Amidst these tensions and potential opportunities, the Russian role looms large. The support given by Russian aircraft to Assad’s regime’s brutal campaign of reconquest has angered many in the US and the West. More recently, Moscow has disrupted the UN efforts, backed by the US, to maintain humanitarian supply lines to rebel-held areas in northern Syria. Nevertheless, the overriding danger posed by Iran requires a more nuanced approach towards Putin’s policies in Syria.
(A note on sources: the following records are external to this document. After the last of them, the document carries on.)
import Literature.Analysis.Complex.LaurentExpansionGerms
import Literature.RingTheory.PowerSeries.LaurentSeriesConstants
import Mathlib.Analysis.SpecialFunctions.ExpDeriv
import HarnessLib

/-!
# Laurent expansion of germs: polynomial relations and derivatives

Sequel of `LaurentExpansionGerms.lean` (namespace `Literature.Analysis.Complex.LaurentGerm`,
same local notations `𝓣[f]`, `𝓛[n, f]`). Everything PROVED, no definition.

* `laurent_sum`, `laurent_eval` — the Laurent expansion of `P(f, g)` (`P ∈ ℂ[X, Y]`) is
  `P(𝓛 f, 𝓛 g)`; hence (`aeval_laurent_eq_zero`) a polynomial relation `P(f, g) = 0` holding on
  a punctured neighbourhood of `0` holds between the Laurent expansions in the field `ℂ⸨X⸩`;
* `taylor_deriv`, `derivative_laurent_of_analyticAt` — the expansion intertwines `d/dz` with
  the formal derivative `d/dX`;
* `derivative_laurent_exp` — for an analytic germ `ℓ`, `(e^ℓ)^ = (e^ℓ)^ · ℓ^′`: the exponential
  relation `D z = z · D y` of Ax's theorem for `y = 𝓛 ℓ`, `z = 𝓛 e^ℓ`.

[folklore]

## References

* R. Remmert, *Theory of Complex Functions*, GTM 122, Springer 1991, Ch. 12 §1. [folklore]
-/

noncomputable section

open Complex Filter Topology Set PowerSeries HahnSeries LaurentSeries MvPolynomial
open scoped Nat

namespace Literature.Analysis.Complex

namespace LaurentGerm

open Literature.NumberTheory.Transcendental.AndreCriterion (coeff_taylor constantCoeff_taylor
  taylor_congr taylor_add taylor_const_mul taylor_mul taylor_one taylor_pow)
open Literature.Analysis.Complex.FormalRoot (taylor_eq_zero_iff taylor_sub eventuallyEq_of_taylor_eq
  taylor_polynomial taylor_pow_id)
open Literature.RingTheory.PowerSeries (derivative_coe_powerSeries algebraMap_laurentSeries_apply)

/-- The Taylor series of `f : ℂ → ℂ` at `0`, as a formal power series (local notation). -/
local notation3 "𝓣[" f "]" =>
  (PowerSeries.mk fun n => ((Nat.factorial n : ℂ)⁻¹ * iteratedDeriv n f 0) : PowerSeries ℂ)

/-- The Laurent expansion at `0` of a germ `f` with `zⁿ f(z)` analytic at `0` (local notation). -/
local notation3 "𝓛[" n ", " f "]" =>
  (HahnSeries.single (-((n : ℕ) : ℤ)) (1 : ℂ) *
    HahnSeries.ofPowerSeries ℤ ℂ 𝓣[fun z : ℂ => z ^ (n : ℕ) * (f : ℂ → ℂ) z] : LaurentSeries ℂ)

/-! ### Finite sums -/

/-- Analyticity hypothesis for a finite sum. [folklore] -/
theorem analyticAt_sum {α : Type*} (s : Finset α) {F : α → ℂ → ℂ} {N : ℕ}
    (h : ∀ i ∈ s, AnalyticAt ℂ (fun z => z ^ N * F i z) 0) :
    AnalyticAt ℂ (fun z : ℂ => z ^ N * ∑ i ∈ s, F i z) 0 := by
  have hfun : (fun z : ℂ => z ^ N * ∑ i ∈ s, F i z) = fun z => ∑ i ∈ s, z ^ N * F i z := by
    funext z; rw [Finset.mul_sum]
  rw [hfun]
  exact Finset.analyticAt_fun_sum s h

/-- **`𝓛` of a finite sum.** [folklore] -/
theorem laurent_sum {α : Type*} (s : Finset α) {F : α → ℂ → ℂ} {N : ℕ}
    (h : ∀ i ∈ s, AnalyticAt ℂ (fun z => z ^ N * F i z) 0) :
    𝓛[N, fun z => ∑ i ∈ s, F i z] = ∑ i ∈ s, 𝓛[N, F i] := by
  classical
  induction s using Finset.induction_on with
  | empty =>
    simp only [Finset.sum_empty]
    have h0 : 𝓛[N, fun _ : ℂ => (0 : ℂ)] = 0 := by
      rw [laurent_eq_zero_iff]
      · exact Filter.Eventually.of_forall fun _ => rfl
      · simp only [mul_zero]; exact analyticAt_const
    exact h0
  | insert a s ha ih =>
    have hs : ∀ i ∈ s, AnalyticAt ℂ (fun z => z ^ N * F i z) 0 := fun i hi =>
      h i (Finset.mem_insert_of_mem hi)
    have hfun : (fun z : ℂ => ∑ i ∈ insert a s, F i z) = fun z => F a z + ∑ i ∈ s, F i z := by
      funext z; rw [Finset.sum_insert ha]
    rw [hfun, Finset.sum_insert ha, laurent_add (h a (Finset.mem_insert_self a s)) (analyticAt_sum s hs),
      ih hs]

/-! ### Monomials and polynomial relations in two germs -/

/-- Analyticity hypothesis for a monomial `f^a g^b` with exponent `N ≥ n a + m b`. [folklore] -/
theorem analyticAt_monomial {f g : ℂ → ℂ} {n m : ℕ} (hf : AnalyticAt ℂ (fun z => z ^ n * f z) 0)
    (hg : AnalyticAt ℂ (fun z => z ^ m * g z) 0) {a b N : ℕ} (hN : n * a + m * b ≤ N) :
    AnalyticAt ℂ (fun z : ℂ => z ^ N * (f z ^ a * g z ^ b)) 0 := by
  obtain ⟨-, ha⟩ := laurent_pow hf a
  obtain ⟨-, hb⟩ := laurent_pow hg b
  have hab := analyticAt_mul ha hb
  obtain ⟨k, hk⟩ := Nat.exists_eq_add_of_le hN
  rw [hk]
  exact analyticAt_pow_add hab k

/-- `𝓛` of a monomial: `𝓛[N, f^a g^b] = 𝓛[n, f]^a 𝓛[m, g]^b` for `N ≥ n a + m b`. [folklore] -/
theorem laurent_monomial {f g : ℂ → ℂ} {n m : ℕ} (hf : AnalyticAt ℂ (fun z => z ^ n * f z) 0)
    (hg : AnalyticAt ℂ (fun z => z ^ m * g z) 0) {a b N : ℕ} (hN : n * a + m * b ≤ N) :
    𝓛[N, fun z => f z ^ a * g z ^ b] = 𝓛[n, f] ^ a * 𝓛[m, g] ^ b := by
  obtain ⟨hfa, ha⟩ := laurent_pow hf a
  obtain ⟨hgb, hb⟩ := laurent_pow hg b
  have hab := analyticAt_mul ha hb
  rw [laurent_eq_of_analyticAt (analyticAt_monomial hf hg hN) hab, laurent_mul ha hb, hfa, hgb]

/-- **`𝓛` of a polynomial in two germs**: for `P ∈ ℂ[X, Y]` and `N ≥ (n + m) · deg P`,
`𝓛[N, P(f, g)] = P(𝓛[n, f], 𝓛[m, g])`. [folklore] -/
theorem laurent_eval {f g : ℂ → ℂ} {n m : ℕ} (hf : AnalyticAt ℂ (fun z => z ^ n * f z) 0)
    (hg : AnalyticAt ℂ (fun z => z ^ m * g z) 0) (P : MvPolynomial (Fin 2) ℂ) {N : ℕ}
    (hN : (n + m) * P.totalDegree ≤ N) :
    𝓛[N, fun z => MvPolynomial.eval ![f z, g z] P] =
        MvPolynomial.aeval ![𝓛[n, f], 𝓛[m, g]] P ∧
      AnalyticAt ℂ (fun z : ℂ => z ^ N * MvPolynomial.eval ![f z, g z] P) 0 := by
  classical
  -- exponent bookkeeping for the monomials in the support
  have hmono : ∀ d ∈ P.support, n * d 0 + m * d 1 ≤ N := by
    intro d hd
    have h1 : d 0 + d 1 ≤ P.totalDegree := by
      have := MvPolynomial.le_totalDegree hd
      rw [Finsupp.sum_fintype d _ (fun _ => rfl)] at this
      simpa [Fin.sum_univ_two] using this
    calc n * d 0 + m * d 1 ≤ (n + m) * d 0 + (n + m) * d 1 := by
          gcongr <;> omega
      _ = (n + m) * (d 0 + d 1) := by ring
      _ ≤ (n + m) * P.totalDegree := Nat.mul_le_mul_left _ h1
      _ ≤ N := hN
  -- `P(f, g)` as a sum over the support
  have heval' : ∀ z : ℂ, MvPolynomial.eval ![f z, g z] P =
      ∑ d ∈ P.support, P.coeff d * (f z ^ d 0 * g z ^ d 1) := by
    intro z
    rw [MvPolynomial.eval_eq']
    simp only [Fin.prod_univ_two, Matrix.cons_val_zero, Matrix.cons_val_one]
  have heval : (fun z : ℂ => MvPolynomial.eval ![f z, g z] P) =
      fun z => ∑ d ∈ P.support, P.coeff d * (f z ^ d 0 * g z ^ d 1) := funext heval'
  have hterm : ∀ d ∈ P.support,
      AnalyticAt ℂ (fun z : ℂ => z ^ N * (P.coeff d * (f z ^ d 0 * g z ^ d 1))) 0 := fun d hd =>
    analyticAt_const_mul (analyticAt_monomial hf hg (hmono d hd)) _
  have han := analyticAt_sum P.support hterm
  have hsum := laurent_sum P.support hterm
  beta_reduce at han hsum
  refine ⟨?_, han.congr (Filter.Eventually.of_forall fun z => by beta_reduce; rw [heval'])⟩
  beta_reduce
  simp only [heval']
  rw [hsum, MvPolynomial.aeval_def, MvPolynomial.eval₂_eq']
  refine Finset.sum_congr rfl fun d hd => ?_
  have hcm := laurent_const_mul (f := fun z => f z ^ d 0 * g z ^ d 1) (n := N) (P.coeff d)
  have hmon := laurent_monomial hf hg (hmono d hd)
  beta_reduce at hcm hmon
  rw [hcm, hmon, algebraMap_laurentSeries_apply, Fin.prod_univ_two]
  simp only [Matrix.cons_val_zero, Matrix.cons_val_one]

/-- **Polynomial relations pass to Laurent expansions.** If `P(f, g) = 0` on a punctured
neighbourhood of `0` then `P(𝓛 f, 𝓛 g) = 0` in `ℂ⸨X⸩`. [folklore] -/
theorem aeval_laurent_eq_zero {f g : ℂ → ℂ} {n m : ℕ} (hf : AnalyticAt ℂ (fun z => z ^ n * f z) 0)
    (hg : AnalyticAt ℂ (fun z => z ^ m * g z) 0) (P : MvPolynomial (Fin 2) ℂ)
    (h : ∀ᶠ z in 𝓝[≠] (0 : ℂ), MvPolynomial.eval ![f z, g z] P = 0) :
    MvPolynomial.aeval ![𝓛[n, f], 𝓛[m, g]] P = 0 := by
  obtain ⟨h1, h2⟩ := laurent_eval hf hg P le_rfl
  beta_reduce at h1
  rw [← h1, laurent_eq_zero_iff h2]
  exact h

/-! ### Derivatives -/

/-- **Taylor series of the derivative**: `𝓣[f′] = d⁄dX 𝓣[f]`. [folklore] -/
theorem taylor_deriv (f : ℂ → ℂ) : 𝓣[deriv f] = PowerSeries.derivative ℂ 𝓣[f] := by
  ext n
  rw [coeff_taylor, PowerSeries.coeff_derivative, coeff_taylor, ← iteratedDeriv_succ']
  have hn : ((n ! : ℕ) : ℂ) ≠ 0 := by exact_mod_cast Nat.factorial_ne_zero n
  have hn1 : (((n + 1)! : ℕ) : ℂ) ≠ 0 := by exact_mod_cast Nat.factorial_ne_zero (n + 1)
  rw [Nat.factorial_succ]
  push_cast
  field_simp

/-- The Laurent expansion of an analytic germ intertwines `d/dz` and `d/dX`:
`d⁄dX 𝓣[f] = 𝓣[f′]` in `ℂ⸨X⸩`. [folklore] -/
theorem derivative_ofPowerSeries_taylor (f : ℂ → ℂ) :
    LaurentSeries.derivative ℂ (HahnSeries.ofPowerSeries ℤ ℂ 𝓣[f]) =
      HahnSeries.ofPowerSeries ℤ ℂ 𝓣[deriv f] := by
  rw [taylor_deriv]
  exact derivative_coe_powerSeries _

/-- **The exponential relation.** For a germ `ℓ` analytic at `0` and `y = e^ℓ`:
`d⁄dX ŷ = ŷ · d⁄dX ℓ̂` for the Taylor series in `ℂ⸨X⸩` (the hypothesis `D z = z · D y` of Ax's
theorem). [folklore] -/
theorem derivative_taylor_exp {ℓ : ℂ → ℂ} (hℓ : AnalyticAt ℂ ℓ 0) :
    LaurentSeries.derivative ℂ (HahnSeries.ofPowerSeries ℤ ℂ 𝓣[fun z => exp (ℓ z)]) =
      HahnSeries.ofPowerSeries ℤ ℂ 𝓣[fun z => exp (ℓ z)] *
        LaurentSeries.derivative ℂ (HahnSeries.ofPowerSeries ℤ ℂ 𝓣[ℓ]) := by
  rw [derivative_ofPowerSeries_taylor, derivative_ofPowerSeries_taylor, ← map_mul]
  congr 1
  have hexp : AnalyticAt ℂ (fun z => exp (ℓ z)) 0 := analyticAt_cexp.comp hℓ
  have hder : deriv (fun z => exp (ℓ z)) =ᶠ[𝓝 0] fun z => exp (ℓ z) * deriv ℓ z := by
    filter_upwards [hℓ.eventually_analyticAt] with z hz
    exact ((Complex.hasDerivAt_exp (ℓ z)).comp z hz.differentiableAt.hasDerivAt).deriv
  rw [taylor_congr hder]
  exact taylor_mul hexp hℓ.deriv

end LaurentGerm

end Literature.Analysis.Complex

end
Narrowing the present gap – indeed, chasm – between US and Russian policies in Syria could also assist in reducing the friction in northeastern Syria. There have already been incidents between US troops who are still active in the Kurdish areas and Russian forces operating in support of the regime. Given historical Russian sympathies towards Kurdish aspirations, and US ongoing support for the SDF, it is possible to envision a practical understanding in this sector of Syria. This, as long as the Kurds accept the nominal sovereignty of the regime, and US policy towards Assad (and hence, his Russian supporters) becomes more nuanced. Reaching an understanding with the Russians on the SDF will spare the US the accusation that it betrayed the Kurds once more.

The Russians are playing an extremely complex game in Syria (and in Libya), combining the use of force and multi-directional diplomacy, and taking pride in their ability to speak to all players. The overall structure of the “Astana Three,” namely Russia, Turkey and Iran, is still standing; and Putin conducts ongoing high-level conversations with Erdogan and Khamenei. Russia is also careful not to push Iran out of Syria altogether, and to avoid alienating Hizbullah, which Moscow absurdly describes as a force “fighting against terrorism.” All three desire to drive the US out of Syria.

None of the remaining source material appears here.